#### What is required
Copy exactly. Begin with the line that contains "theorem parId5_c2 : ∀" and stop after the last line of the records.

(Stored items)
import Summits.MatrixMultiplication.OmegaCensus.SmallFormats.MatMul22nRankGF5XCapParityData
import HarnessLib

/-!
# ω-census family (a): `decide` checks of the rectangle-parity identities of the X-cap system over `𝔽₅` (part 1: rectangles `0 … 74`)

Cell `pub-omega` (unit `pub-omega-tensor-g11`), topic `Summits/MatrixMultiplication/OmegaCensus` (sub-folder `SmallFormats`).
Framing (verbatim): lottery ticket; floor = certified bounds/negative ranges. HONEST FRAMING: machine checks of DATA
(`MatMul22nRankGF5XCapParityData`), no mathematics: for the rectangles `i` of this part and every variable `j < 157`, the multipliers
`cp5 i − cm5 i` on the tangent rows combine the columns of `xcapSys5` into `2·ps5 i j + [j is one of the four rank-one classes of the
rectangle] + 4·[j = 156]` (`parId5`). Chunks of 15 rectangles per `decide` (kernel memory). Consumer: the parity lemma
`MatMul22nRankGF5XCapParity`. Nothing here is progress on `ω`.
-/

namespace Summit.MatrixMultiplication.OmegaCensus.SmallFormats

/-- The column identity of rectangle `i` at variable `j`: `∑_r (cp5 i r − cm5 i r)·A r j = 2·ps5 i j + [j ∈ quadruple i] + 4·[j = 156]`. -/
def parId5 (i j : ℕ) : Prop :=
  xcapSys5.yA (cp5 i) j - xcapSys5.yA (cm5 i) j =
    2 * ps5 i j + (if j = rqv5 i 0 then 1 else 0) + (if j = rqv5 i 1 then 1 else 0) + (if j = rqv5 i 2 then 1 else 0) +
      (if j = rqv5 i 3 then 1 else 0) + (if j = 156 then 4 else 0)

/-- `parId5 i j` is a decidable integer identity. -/
instance (i j : ℕ) : Decidable (parId5 i j) := by unfold parId5; infer_instance

set_option maxRecDepth 100000 in
set_option maxHeartbeats 4000000 in
/-- Column identities, rectangles `0 … 14`. -/
theorem parId5_c0 : ∀ i : Fin 225, i.val < 15 → ∀ j : Fin 157, parId5 i.val j.val := by decide +kernel

set_option maxRecDepth 100000 in
set_option maxHeartbeats 4000000 in
/-- Column identities, rectangles `15 … 29`. -/
theorem parId5_c1 : ∀ i : Fin 225, 15 ≤ i.val → i.val < 30 → ∀ j : Fin 157, parId5 i.val j.val := by decide +kernel

set_option maxRecDepth 100000 in
set_option maxHeartbeats 4000000 in
/-- Column identities, rectangles `30 … 44`. -/
theorem parId5_c2 : ∀ i : Fin 225, 30 ≤ i.val → i.val < 45 → ∀ j : Fin 157, parId5 i.val j.val := by decide +kernel

set_option maxRecDepth 100000 in
set_option maxHeartbeats 4000000 in
/-- Column identities, rectangles `45 … 59`. -/
theorem parId5_c3 : ∀ i : Fin 225, 45 ≤ i.val → i.val < 60 → ∀ j : Fin 157, parId5 i.val j.val := by decide +kernel

set_option maxRecDepth 100000 in
set_option maxHeartbeats 4000000 in
/-- Column identities, rectangles `60 … 74`. -/
theorem parId5_c4 : ∀ i : Fin 225, 60 ≤ i.val → i.val < 75 → ∀ j : Fin 157, parId5 i.val j.val := by decide +kernel

end Summit.MatrixMultiplication.OmegaCensus.SmallFormats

#### Task solution
theorem parId5_c2 : ∀ i : Fin 225, 30 ≤ i.val → i.val < 45 → ∀ j : Fin 157, parId5 i.val j.val := by decide +kernel

set_option maxRecDepth 100000 in
set_option maxHeartbeats 4000000 in
/-- Column identities, rectangles `45 … 59`. -/
theorem parId5_c3 : ∀ i : Fin 225, 45 ≤ i.val → i.val < 60 → ∀ j : Fin 157, parId5 i.val j.val := by decide +kernel

set_option maxRecDepth 100000 in
set_option maxHeartbeats 4000000 in
/-- Column identities, rectangles `60 … 74`. -/
theorem parId5_c4 : ∀ i : Fin 225, 60 ≤ i.val → i.val < 75 → ∀ j : Fin 157, parId5 i.val j.val := by decide +kernel

end Summit.MatrixMultiplication.OmegaCensus.SmallFormats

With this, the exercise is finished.